_Work instructions_
Beginning at the top of the material, repeat each line exactly, and stop once the line with "(NavierStokesRegularity), crux E" has been written.

_Provided records_
import Mathlib
import Summits.NavierStokesRegularity.NavierStokesRegularity.Theorems.EulerZoomLiouvillePowerGaugeEulerLiouvilleDSSEndpointSliceRiesz
import Summits.NavierStokesRegularity.NavierStokesRegularity.Theorems.EulerZoomLiouvillePowerGaugeEulerLiouvilleTimePeriodicTools
import Summits.NavierStokesRegularity.NavierStokesRegularity.Theorems.EulerZoomLiouvillePowerGaugeEulerLiouvilleSelfSimilarEndpointSobolevGrowth
import Literature.Analysis.FluidPDE.LocalLeraySlabGoodSlices
import HarnessLib

/-!
# Rung C2 of the crux `EulerZoomLiouville.PowerGaugeEulerLiouville` at the endpoint `ρ = 1/2`:
# a.e. slice GRADIENT growth from the `E`-gauge; slice Riesz identification WITHOUT a growth bound

Route №10 `EulerZoomLiouville` (NavierStokesRegularity), crux E = stmt-NavierStokesRegularity-19832,
stub `stub_nonSelfSimilarRest` (DSS endpoint stratum `IsDSSPowerSpread`).  The tree's
`ae_slice_riesz_of_gauge_half` (`…DSSEndpointSliceRiesz`) uses the POINTWISE slice bound
`|u(τ, y)| ≤ C_up|y|^{1−δ}` for the cubic growth `∫_{B_L}‖u(τ)‖³ ≲ L^{5/3}`; here that growth comes from
the `E`-gauge through the weak gradient `H`:
* `EndpointSobolev.ae_slice_gradient_growth_of_gauge_half` — `a^{1/2} E(a; 0; H) ≤ c` ⇒ for a.e. `τ` in a
  bounded window `(α, β)`, `β ≤ 0`: `∫_{B_L} |H(τ)|²_F ≤ A_τ L²` for all `L ≥ 1` (weighted dyadic series,
  as in `ae_slice_pressure_growth_of_gauge_half`);
* `EndpointSobolev.exists_setIntegral_cube_ball_le_of_sq` — `‖V‖² ∈ L¹` + weak gradient with
  `∫_{B_R}|G|²_F ≤ C_G R²` ⇒ `∫_{B_L}‖V‖³ ≤ A L^{3−4/3}` (Sobolev, `exists_sobolev_six_ball`);
* `EndpointSobolev.ae_slice_riesz_of_gauge_half_of_weakGradient` — the tree's statement with
  `(hδ1) (hδm) (hCup) (hup)` replaced by `H` and its `E`-gauge.

WHAT THIS IS NOT: not NS, not E, not the stub — slice tools for the growth-free DSS endpoint drain.
[cite: ChaeShvydkoy2013, §3.1 proof of Thm. 3.1; Seregin2014, §6.6 p. 129]
-/


noncomputable section
import Summits.BirchSwinnertonDyer.Rank1Residual.X11b.CastellaErratumSelmerCongruence
import Mathlib.LinearAlgebra.TensorProduct.Quotient
import Mathlib.RingTheory.TensorProduct.Finite
import HarnessLib

/-!
# X11b, route R1 — the congruence limit after base change `Λ_𝒪 → Λ_𝒪^{ur}` (ring bookkeeping of erratum p. 4)

HONEST FRAMING (cell `b2b-bsdres`, run/shared/lean/b2b/bsd-rank1-residual/, verbatim in every
file): the goal of the cell is to DELETE the COMBINATION-SHAPED residual classes of the
Birch–Swinnerton-Dyer formula for ALL analytic-rank `≤ 1` elliptic curves over `ℚ` — "full BSD
formula for every rank `≤ 1` curve in class `C`" assembled STRICTLY from published theorems — so
that the rank-`≤ 1` remainder becomes exactly the CONSTRUCTION-SHAPED classes, which are TYPED
(missing-input `Prop`s), NOT attempted. This is not "finishing BSD". Sub-cell
`b2b-bsdres-multr1-p1` (X11b via the re-proof of Castella 2018 Thm. A along the author's erratum):
a RESEARCH ROUTE; no claim beyond the stated class; X11b stays CONSTRUCTION-SHAPED; nothing here
changes a label. THEOREMS ONLY (no definition, no named fact, no `sorry`).

## What this file kernel-checks

The erratum's identities on p. 4 live in TWO rings: the Selmer groups `Sel^Σ_𝔭̄(K, M_f)`,
`Sel^Σ_𝔭̄(K, M_{g_m})`, their Pontryagin duals `X`, `X_m` and the congruence isomorphisms
`X/p^m ≅ X_m/p^m` ((b) + Lemma 2.1) are over `Λ_𝒪`, while `L^Σ_p(f), L^Σ_p(g_m) ∈ Λ_𝒪^{ur}` and the
conclusion reads "`(Fitt_{Λ_𝒪}(X^Σ_ac(E[p^∞])), p^m) Λ_𝒪^{ur} = (L^Σ_p(f), p^m)`", hence
"`Ch_Λ(X_ac(E[p^∞])) Λ_{R₀} = (L_p(f))`". Gens 3–4 ran the skeleton over ONE ring with a docstring
caveat ("Fitting ideals commute with base change"). This file removes the caveat:

* `nonempty_quotient_baseChange_equiv`: `M ⧸ I^m M ≃_R N ⧸ I^m N ⟹ (S ⊗ M) ⧸ (IS)^m ≃_S (S ⊗ N) ⧸ (IS)^m`
  (Mathlib `TensorProduct.tensorQuotMapSMulEquivTensorQuot`, `LinearEquiv.baseChange`);
* `CongruenceLimit.isTorsion_and_charIdeal_eq_of_congruences_baseChange`: the skeleton with `M`,
  `N_m`, `e` over `R` and `L`, `L_m`, `hF`, `hc` over an `R`-algebra `S` that is a Noetherian UFD with
  `IS ⊆ Jac(S)`; conclusion `S ⊗ M` torsion and **`Fitt_R(M)·S = Fitt_S(S ⊗ M) = char_S(S ⊗ M) = (L)`**
  (tree theorem `Module.fittingIdeal_baseChange`, Stacks 07ZA);
* `TorsionControl.isTorsion_and_charIdeal_eq_of_selmer_congruences_baseChange`: the Selmer END
  FORM of `CastellaErratumSelmerCongruence.lean` in this two-ring shape (reps, Selmer groups, duals,
  (b), Lemma 2.1 over `R = Λ_𝒪`; `L_p`, Thm. 2.3, (c) over `S = Λ_𝒪^{ur}`).

Dictionary: `R = Λ_𝒪`, `S = Λ_𝒪^{ur} = Λ_{R₀} ⊗̂_{ℤ_p} 𝒪 ≅ 𝒪^{ur}⟦T⟧` (a Noetherian UFD: power series
over a complete DVR), `I = (p)` (so `IS ⊆ Jac(S)`). What is read, not proved: the printed
"`Ch_Λ(X) Λ_{R₀}`" is taken as the characteristic ideal of the base-changed dual `S ⊗_Λ X` (equal to
`Fitt_Λ(X)·S`, which the theorem identifies with `(L)`); descending principality of `Fitt_Λ(X)·S`
to `Fitt_Λ(X)` (faithfully flat descent) is not needed by route R1 and not done. CONDITIONAL on
nothing; deletes nothing; X11b stays CONSTRUCTION-SHAPED.

References: F. Castella, Erratum, proof of Thm. 1.1 (p. 4) [Castella2018Erratum]; C. Skinner,
Pacific J. Math. 283 (2016), §3.1 [Skinner2016PacificMC]; Stacks Project Tag 07ZA [StacksProject].
-/

noncomputable section

open scoped TensorProduct
open Literature.RingTheory.FittingIdeal Literature.NumberTheory.EllipticCurves.Module

namespace Summit.BirchSwinnertonDyer.Rank1Residual.X11b.CongruenceLimit

universe u

variable {R : Type*} [CommRing R] (S : Type u) [CommRing S] [Algebra R S]

/-- Base change of the congruence isomorphisms: an `R`-linear `M ⧸ I^m M ≃ N ⧸ I^m N` gives an
`S`-linear `(S ⊗ M) ⧸ (IS)^m (S ⊗ M) ≃ (S ⊗ N) ⧸ (IS)^m (S ⊗ N)` (Mathlib
`TensorProduct.tensorQuotMapSMulEquivTensorQuot` on both sides of `e ⊗ S`). [folklore] -/
theorem nonempty_quotient_baseChange_equiv {M N : Type*} [AddCommGroup M] [Module R M]
    [AddCommGroup N] [Module R N] (I : Ideal R) (m : ℕ)
    (e : (M ⧸ (I ^ m • (⊤ : Submodule R M))) ≃ₗ[R] (N ⧸ (I ^ m • (⊤ : Submodule R N)))) :
    Nonempty (((S ⊗[R] M) ⧸ ((I.map (algebraMap R S)) ^ m • (⊤ : Submodule S (S ⊗[R] M)))) ≃ₗ[S]
      ((S ⊗[R] N) ⧸ ((I.map (algebraMap R S)) ^ m • (⊤ : Submodule S (S ⊗[R] N))))) := by
  rw [← Ideal.map_pow]
  exact ⟨(TensorProduct.tensorQuotMapSMulEquivTensorQuot M S (I ^ m)).trans
    ((e.baseChange R S _ _).trans (TensorProduct.tensorQuotMapSMulEquivTensorQuot N S (I ^ m)).symm)⟩

/-- **The congruence-limit skeleton after base change** (erratum p. 4, literally: the identities
"`(Fitt_{Λ_𝒪}(X^Σ_ac(E[p^∞])), p^m) Λ_𝒪^{ur} = (L^Σ_p(f), p^m)`" live in `Λ_𝒪^{ur} = Λ_{R₀} ⊗̂ 𝒪`,
while the Selmer duals `X`, `X_m` and their congruence isomorphisms are over `Λ_𝒪`). Let `R → S`
be a ring map (`Λ_𝒪 → Λ_𝒪^{ur}`) with `S` a Noetherian UFD and `IS ⊆ Jac(S)` (`I = (p)`), `M`,
`N_m` finite `R`-modules with `e m : M ⧸ I^m M ≃ N_m ⧸ I^m N_m` over `R` ((b) + Lemma 2.1),
`hF m : Fitt_S(S ⊗ N_m) = (L_m)` (`= Fitt_R(N_m)·S` by `Module.fittingIdeal_baseChange`; Thm. 2.3 +
Lemma 2.2 for `g_m`, stated in `Λ^{ur}`), `hc m : (L_m) + (IS)^m = (L) + (IS)^m` in `S` ((c)),
`L ≠ 0` in `S`. Then `S ⊗ M` is `S`-torsion and `Fitt_R(M)·S = Fitt_S(S ⊗ M) = char_S(S ⊗ M) = (L)`
— Thm. 1.1 for `Σ` with the ideal identity IN `Λ^{ur}`, as printed.
[cite: Castella2018Erratum, proof of Thm. 1.1 (p. 4)] [cite: Skinner2016PacificMC, §3.1 (p. 192)] -/
theorem isTorsion_and_charIdeal_eq_of_congruences_baseChange [IsNoetherianRing S] [IsDomain S]
    [UniqueFactorizationMonoid S] {M : Type*} [AddCommGroup M] [Module R M] [Module.Finite R M]
    (N : ℕ → Type*) [∀ m, AddCommGroup (N m)] [∀ m, Module R (N m)] [∀ m, Module.Finite R (N m)]
    (I : Ideal R) (hI : I.map (algebraMap R S) ≤ (⊥ : Ideal S).jacobson) {L : S} (hL : L ≠ 0)
    (Lm : ℕ → S)
    (e : ∀ m : ℕ, 1 ≤ m →
      ((M ⧸ (I ^ m • (⊤ : Submodule R M))) ≃ₗ[R] (N m ⧸ (I ^ m • (⊤ : Submodule R (N m))))))
    (hF : ∀ m : ℕ, 1 ≤ m → Module.fittingIdeal S (S ⊗[R] N m) 0 = Ideal.span {Lm m})
    (hc : ∀ m : ℕ, 1 ≤ m → Ideal.span {Lm m} ⊔ (I.map (algebraMap R S)) ^ m =
      Ideal.span {L} ⊔ (I.map (algebraMap R S)) ^ m) :
    Module.IsTorsion S (S ⊗[R] M) ∧
      (Module.fittingIdeal R M 0).map (algebraMap R S) = Ideal.span {L} ∧
      Module.fittingIdeal S (S ⊗[R] M) 0 = Ideal.span {L} ∧
      charIdeal S (S ⊗[R] M) = Ideal.span {L} := by
  obtain ⟨hT, hFitt, hCh⟩ := isTorsion_and_charIdeal_eq_of_congruences (R := S) (M := S ⊗[R] M)
    (fun m => S ⊗[R] N m) (I.map (algebraMap R S)) hI hL Lm
    (fun m hm => Classical.choice (nonempty_quotient_baseChange_equiv S I m (e m hm))) hF hc
  refine ⟨hT, ?_, hFitt, hCh⟩
  rw [← Module.fittingIdeal_baseChange, hFitt]

end Summit.BirchSwinnertonDyer.Rank1Residual.X11b.CongruenceLimit

namespace Summit.BirchSwinnertonDyer.Rank1Residual.X11b.TorsionControl

open CategoryTheory Literature.NumberTheory.GaloisRepresentations
open scoped ContRepresentation

universe u v

variable {R : Type u} [CommRing R] [TopologicalSpace R]
variable {Γ : Type u} [Group Γ] [TopologicalSpace Γ] [IsTopologicalGroup Γ]
variable {ι : Type*} {Γv : ι → Type u} [∀ v, Group (Γv v)] [∀ v, TopologicalSpace (Γv v)]
  [∀ v, IsTopologicalGroup (Γv v)] (φ : ∀ v, Γv v →ₜ* Γ) (L : Set ι)

/-- **Erratum Thm. 1.1 ⇐ Thm. 2.3 with "(b) + Lemma 2.1 + Fitting ideals" kernel-checked AND the
ideal identity in `Λ^{ur}`** (base change of
`TorsionControl.isTorsion_and_charIdeal_eq_of_selmer_congruences` along `R = Λ_𝒪 → S = Λ_𝒪^{ur}`):
the discrete `R`-linear `Γ`-modules `M_f`, `M_{g_m}`, their Selmer groups and Pontryagin duals `X`,
`X_m` live over the coefficient ring `R`; the `p`-adic `L`-functions `L`, `L_m` and the inputs
`hF` (Thm. 2.3 + Lemma 2.2, in the form `Fitt_S(S ⊗ X_m) = (L_m)`, `= Fitt_R(X_m)·S`), `hc` ((c)),
`hL` live over `S`. Conclusion: `S ⊗ X` is `S`-torsion and
`Fitt_R(X)·S = Fitt_S(S ⊗ X) = char_S(S ⊗ X) = (L)` — "`Ch_Λ(X_ac(E[p^∞]))Λ_{R₀} = (L_p(f))`" with
the product ideal read as the Fitting/characteristic ideal of the base-changed dual.
[cite: Castella2018Erratum, Thm. 1.1 and proof (p. 4)] -/
theorem isTorsion_and_charIdeal_eq_of_selmer_congruences_baseChange
    (S : Type v) [CommRing S] [Algebra R S] [IsNoetherianRing S] [IsDomain S]
    [UniqueFactorizationMonoid S] (a : R)
    (ha : (Ideal.span {a}).map (algebraMap R S) ≤ (⊥ : Ideal S).jacobson)
    {Mf : Type u} [AddCommGroup Mf] [Module R Mf] [TopologicalSpace Mf] [DiscreteTopology Mf]
    [ContinuousSMul R Mf] (ρf : ContinuousRep Γ R Mf)
    (hdivf : Function.Surjective fun x : Mf => a • x) (h0f : ρf.toTopRep.ρ.invariants = ⊥)
    (hlocf : ∀ v ∈ L, ((ρf.restrict (φ v)).toTopRep).ρ.invariants = ⊥)
    (Mg : ℕ → Type u) [∀ m, AddCommGroup (Mg m)] [∀ m, Module R (Mg m)]
    [∀ m, TopologicalSpace (Mg m)] [∀ m, DiscreteTopology (Mg m)] [∀ m, ContinuousSMul R (Mg m)]
    (ρg : ∀ m, ContinuousRep Γ R (Mg m))
    (hdivg : ∀ m, 1 ≤ m → Function.Surjective fun x : Mg m => a • x)
    (h0g : ∀ m, 1 ≤ m → (ρg m).toTopRep.ρ.invariants = ⊥)
    (hlocg : ∀ m, 1 ≤ m → ∀ v ∈ L, (((ρg m).restrict (φ v)).toTopRep).ρ.invariants = ⊥)
    (θ : ∀ m, 1 ≤ m → ((torsionRep (ρg m) (a ^ m)).toTopRep ≅ (torsionRep ρf (a ^ m)).toTopRep))
    [Module.Finite R (CharacterModule (selmer φ L ρf))]
    [∀ m, Module.Finite R (CharacterModule (selmer φ L (ρg m)))]
    {Lf : S} (hL : Lf ≠ 0) (Lg : ℕ → S)
    (hF : ∀ m, 1 ≤ m →
      Module.fittingIdeal S (S ⊗[R] CharacterModule (selmer φ L (ρg m))) 0 = Ideal.span {Lg m})
    (hc : ∀ m, 1 ≤ m →
      Ideal.span {Lg m} ⊔ ((Ideal.span {a}).map (algebraMap R S)) ^ m =
        Ideal.span {Lf} ⊔ ((Ideal.span {a}).map (algebraMap R S)) ^ m) :
    Module.IsTorsion S (S ⊗[R] CharacterModule (selmer φ L ρf)) ∧
      (Module.fittingIdeal R (CharacterModule (selmer φ L ρf)) 0).map (algebraMap R S) =
        Ideal.span {Lf} ∧
      Module.fittingIdeal S (S ⊗[R] CharacterModule (selmer φ L ρf)) 0 = Ideal.span {Lf} ∧
      charIdeal S (S ⊗[R] CharacterModule (selmer φ L ρf)) = Ideal.span {Lf} :=
  CongruenceLimit.isTorsion_and_charIdeal_eq_of_congruences_baseChange S
    (fun m => CharacterModule (selmer φ L (ρg m))) (Ideal.span {a}) ha hL Lg
    (fun m hm => Classical.choice
      (PontryaginCongruence.nonempty_quotIdealPow_equiv_of_torsionBy_equiv a m
        (Classical.choice (nonempty_torsionBy_selmer_equiv φ L a m ρf (ρg m) hdivf h0f hlocf
          (hdivg m hm) (h0g m hm) (hlocg m hm) (θ m hm)))))
    hF hc

end Summit.BirchSwinnertonDyer.Rank1Residual.X11b.TorsionControl

end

_Solution for this exercise_
import Mathlib
import Summits.NavierStokesRegularity.NavierStokesRegularity.Theorems.EulerZoomLiouvillePowerGaugeEulerLiouvilleDSSEndpointSliceRiesz
import Summits.NavierStokesRegularity.NavierStokesRegularity.Theorems.EulerZoomLiouvillePowerGaugeEulerLiouvilleTimePeriodicTools
import Summits.NavierStokesRegularity.NavierStokesRegularity.Theorems.EulerZoomLiouvillePowerGaugeEulerLiouvilleSelfSimilarEndpointSobolevGrowth
import Literature.Analysis.FluidPDE.LocalLeraySlabGoodSlices
import HarnessLib

/-!
# Rung C2 of the crux `EulerZoomLiouville.PowerGaugeEulerLiouville` at the endpoint `ρ = 1/2`:
# a.e. slice GRADIENT growth from the `E`-gauge; slice Riesz identification WITHOUT a growth bound

Route №10 `EulerZoomLiouville` (NavierStokesRegularity), crux E = stmt-NavierStokesRegularity-19832,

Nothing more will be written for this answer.